Architecture / Architecture Components / Navigation

Maintainable Architecture – Navigation

Creating a maintainable, flexible codebase is not easy but is an essential part of software engineering. In this series we’ll take a look at a simple, functional weather app and look at some of the issues in its design. We shall then refactor and re-design it to create a codebase which will be easier to maintain, less prone to bugs, and easier to add features to. This series is not going to be a deep dive in to the techniques and technologies that we’re going to use, but will be more an exploration of what benefits they give us. In this article we’ll look at how we can improve navigation within our app.

Over the course of this series we’ve put a lot of effort in to separating out distinct areas of responsibility of the app in to their own discrete components, and seen how it can help us when we come to add additional features. However the logic for navigation is still all over our UI layer – in the Activity, and individual Fragments. Not only is this adding a lot of duplication of some very similar code, but it means we have a few instances where one Fragment requires knowledge of a different Fragment in order allow the user to switch between Fragments. For example, CurrentWeatherFragment contains click handling to enable the user to tap on a specific day to get the detailed forecast for that day, and has the code to display a DailyForecastFragment instance, which requires the instantiation of that instance. The obvious solution would be to move all navigation logic to the Activity, and while it would certainly help focus the logic in to one place, it only solves a part of the problem. While it would focus the forward navigation logic, we still have to have logic of how ‘Up’ navigation is handled within individual Fragments. Let’s take a look at arguably the simplest Fragment in the app, PreferencesFragment:

Most of this code is about displaying and handling the “Up’ button in the ActionBar. Moving this to the Activity would increase the complexity of the Activity because it may need to have different logic applied as to what should be shown depending on which Fragment is currently visible. For example, CurrentWeatherFragment inflates a menu which contains the Action which will display the PreferencesFragment, and we clearly do not want this same menu to appear when PreferencesFragment is visible.
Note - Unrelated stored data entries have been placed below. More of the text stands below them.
omit [DecidableEq m] in
/-- `Δ_{k,Ω}` is symmetric. [cite: Dimock2013BalabanII, Lemma 2.2 L678–680 (arXiv:1212.5562v2 TeX)] -/
theorem DeltakO_transpose (hD : D.PosDef) (ha : a.PosSemidef) : (DeltakO D a Qm)ᵀ = DeltakO D a Qm := by
  have has := transpose_eq_of_posSemidef ha
  unfold DeltakO
  rw [transpose_sub, has, transpose_mul, transpose_mul, transpose_mul, transpose_mul, transpose_transpose, has,
    GkO_transpose hD ha]
  simp only [Matrix.mul_assoc]

omit [DecidableEq m] in
/-- the quadratic form of `Δ_{k,Ω}` at the source-free minimizer `φ₀ = G_{k,Ω}Q_{k,Ω}ᵀ𝐚Φ`:
`⟨Φ, Δ_{k,Ω}Φ⟩ = ‖𝐚^{1/2}(Φ − Q_{k,Ω}φ₀)‖² + ⟨φ₀, Dφ₀⟩` ((rain) at `φ_{Ω₁ᶜ} = 0`, doubled).
[cite: Dimock2013BalabanII, Lemma 2.2 (rain) L672–681 (arXiv:1212.5562v2 TeX)] -/
theorem dot_DeltakO_mulVec (hD : D.PosDef) (ha : a.PosSemidef) (Φ : m → ℝ) :
    Φ ⬝ᵥ (DeltakO D a Qm *ᵥ Φ)
      = (Φ - Qm *ᵥ minimizer D a Qm Φ 0) ⬝ᵥ (a *ᵥ (Φ - Qm *ᵥ minimizer D a Qm Φ 0))
        + minimizer D a Qm Φ 0 ⬝ᵥ (D *ᵥ minimizer D a Qm Φ 0) := by
  have h := action_minimizer (Qm := Qm) hD ha Φ 0
  rw [zero_dotProduct, mul_zero, add_zero] at h
  unfold action at h
  linarith

omit [DecidableEq m] in
/-- **`Δ_{k,Ω}` IS POSITIVE DEFINITE** when `𝐚 > 0` and `D > 0` (so `exp(−½⟨Φ, Δ_{k,Ω}Φ⟩)` is a normalizable Gaussian
in `Φ_{k,Ω}`). [cite: Dimock2013BalabanII, Lemma 2.2 (rain) L672–681 (arXiv:1212.5562v2 TeX)] -/
theorem DeltakO_posDef (hD : D.PosDef) (ha : a.PosDef) : (DeltakO D a Qm).PosDef := by
  have hH : (DeltakO D a Qm).IsHermitian := by
    rw [IsHermitian, conjTranspose_eq_transpose_of_trivial]
    exact DeltakO_transpose hD ha.posSemidef
  refine PosDef.of_dotProduct_mulVec_pos hH fun x hx => ?_
  rw [star_trivial, dot_DeltakO_mulVec hD ha.posSemidef]
  set φ : κ → ℝ := minimizer D a Qm x 0
  have h1 : 0 ≤ (x - Qm *ᵥ φ) ⬝ᵥ (a *ᵥ (x - Qm *ᵥ φ)) := by
    have := ha.posSemidef.dotProduct_mulVec_nonneg (x - Qm *ᵥ φ)
    rwa [star_trivial] at this
  have h2 : 0 ≤ φ ⬝ᵥ (D *ᵥ φ) := by
    have := hD.posSemidef.dotProduct_mulVec_nonneg φ
    rwa [star_trivial] at this
  by_contra hneg
  push Not at hneg
  have h2' : φ ⬝ᵥ (D *ᵥ φ) = 0 := by linarith
  have hφ : φ = 0 := by
    by_contra hφ
    have := hD.dotProduct_mulVec_pos hφ
    rw [star_trivial] at this
    linarith
  have h1' : (x - Qm *ᵥ φ) ⬝ᵥ (a *ᵥ (x - Qm *ᵥ φ)) = 0 := by linarith
  rw [hφ, mulVec_zero, sub_zero] at h1'
  have := ha.dotProduct_mulVec_pos hx
  rw [star_trivial] at this
  linarith

end Rain

/-! ## §4 The specialization of App. C: `Φ_{k,Ω} = (0, Φ)` with `Φ` on `Ω_{k+1}` -/

section Block

variable {ι τ : Type*} [Fintype ι] [Fintype τ] [DecidableEq ι]

/-- the weight `𝐚 = (a^{(k)}_1, …, a^{(k)}_k)` split along `m = Ω^{(k)}_{k+1} ⊕ (the rest)`: the scalar `a_k` on the
`Ω_{k+1}`-component (the `(a_k/2)‖Φ − Q_kφ‖²_{Ω_{k+1}}` of (gumdrop2)) and a weight `𝐚_τ` on the layers.
[cite: Dimock2013BalabanII, §2.1 L473–481 and App. C (gumdrop2) L6620–6628 (arXiv:1212.5562v2 TeX)] -/
def weightO (ak : ℝ) (aτ : Matrix τ τ ℝ) : Matrix (ι ⊕ τ) (ι ⊕ τ) ℝ :=
  Matrix.fromBlocks (ak • (1 : Matrix ι ι ℝ)) 0 0 aτ

/-- `Q_{k,Ω}φ = ([Q_1φ]_{δΩ_1}, …, [Q_kφ]_{Ω_k})` split the same way: the rows `Q_k` landing in `Ω^{(k)}_{k+1}` and the
rows `Q_τ` landing in the layers. [cite: Dimock2013BalabanII, §2.1 (sunshine0) L466–470 (arXiv:1212.5562v2 TeX)] -/
def rowsO (Qk : Matrix ι κ ℝ) (Qτ : Matrix τ κ ℝ) : Matrix (ι ⊕ τ) κ ℝ := Matrix.fromRows Qk Qτ

/-- `E := [Q_{k,Ω}ᵀ 𝐚 Q_{k,Ω}]_{Ω_{k+1}ᶜ} = Q_τᵀ 𝐚_τ Q_τ`, the operator of `½‖𝐚^{1/2}Q_{k,Ω}φ‖²_{Ω_{k+1}ᶜ}`.
[cite: Dimock2013BalabanII, App. C L6597–6600 and L6625 (arXiv:1212.5562v2 TeX)] -/
def restE (aτ : Matrix τ τ ℝ) (Qτ : Matrix τ κ ℝ) : Matrix κ κ ℝ := Qτᵀ * aτ * Qτ

variable {D : Matrix κ κ ℝ} {ak : ℝ} {aτ : Matrix τ τ ℝ} {Qk : Matrix ι κ ℝ} {Qτ : Matrix τ κ ℝ}

omit [Fintype κ] [DecidableEq κ] in
/-- `Q_{k,Ω}ᵀ 𝐚 Q_{k,Ω} = a_k Q_kᵀQ_k + [Q_{k,Ω}ᵀ𝐚Q_{k,Ω}]_{Ω_{k+1}ᶜ}` (the split used at L6657 and L6661).
[cite: Dimock2013BalabanII, App. C L6652–6661 (arXiv:1212.5562v2 TeX)] -/
theorem rowsO_weight_rowsO (ak : ℝ) (aτ : Matrix τ τ ℝ) (Qk : Matrix ι κ ℝ) (Qτ : Matrix τ κ ℝ) :
    (rowsO Qk Qτ)ᵀ * weightO (ι := ι) ak aτ * rowsO Qk Qτ = ak • (Qkᵀ * Qk) + restE aτ Qτ := by
  unfold rowsO weightO restE
  rw [transpose_fromRows, fromCols_mul_fromBlocks, fromCols_mul_fromRows]
  simp only [Matrix.mul_zero, add_zero, zero_add, Matrix.mul_smul, Matrix.mul_one, Matrix.smul_mul]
To make things worse, navigation within apps on Android is not the easiest thing to get right, even in a relatively simple app such as Weather Station. This is compounded by the fact that many apps implement their navigation rules slightly differently, so users do not get a consistent experience in different apps. As apps get more complex, having the navigation logic dotted around the app is likely to result in inconsistent navigation behaviour even within the app itself.

At Google IO 2018 a new Jetpack Architecture Component for Navigation was announced, and this can help us address these issues. Like the other Architecture components in Jetpack the Navigation library is an opinionated navigation framework which makes it easy to implement the recommended behaviour. I’m not going to give an in-depth description of the library because there are the official docs and some third-party blog posts which do that. For the purposes of this series of articles we’ll explore the benefits that we get from using the Navigation library in Weather Station.

Weather Station is a single Activity app, so we only need a single Navigation graph and controller. There are four Fragments:

  • CurrentWeatherFragment
  • This is the startDestination and displays the current weather and daily forecasts.

  • DailyForecastFragment
  • This displays the detailed forecast for a specific day

  • NoPermissionsFragment
  • This is displayed if the location runtime permission has been denied

  • PreferencesFragment
  • This allows the user to select preferred units for temperature and wind speed

Some actions were created which enable us to navigate between these. Let’s take a look at how this affects our Activity:

One important thing to note is that we no longer directly reference any of the Fragments – all of the navigation is done by instead referencing the IDs of the actions that we created. This can really have some benefits in larger apps where we may re-use the same action all over the app. If we need to change something then we change the action itself, and everywhere it is used will automatically change accordingly.

Another important thing is that there isn’t a FragmentTransaction, or reference to FragmentManager in sight. Those that are familiar with Fragments will be painfully aware that there will be chunks of almost identical boilerplate dotted around most codebases which are responsible for handling Fragment transactions and managing the back stack. The Navigation manager does all of that for you, and the navigate() calls are doing all of that with any specifics such as Fragment transition animations being defined by the action itself.

Not only that, but we will now get a far more consistent navigation user experience throughout our app which will also be in keeping with any other apps which utilise the Navigation library.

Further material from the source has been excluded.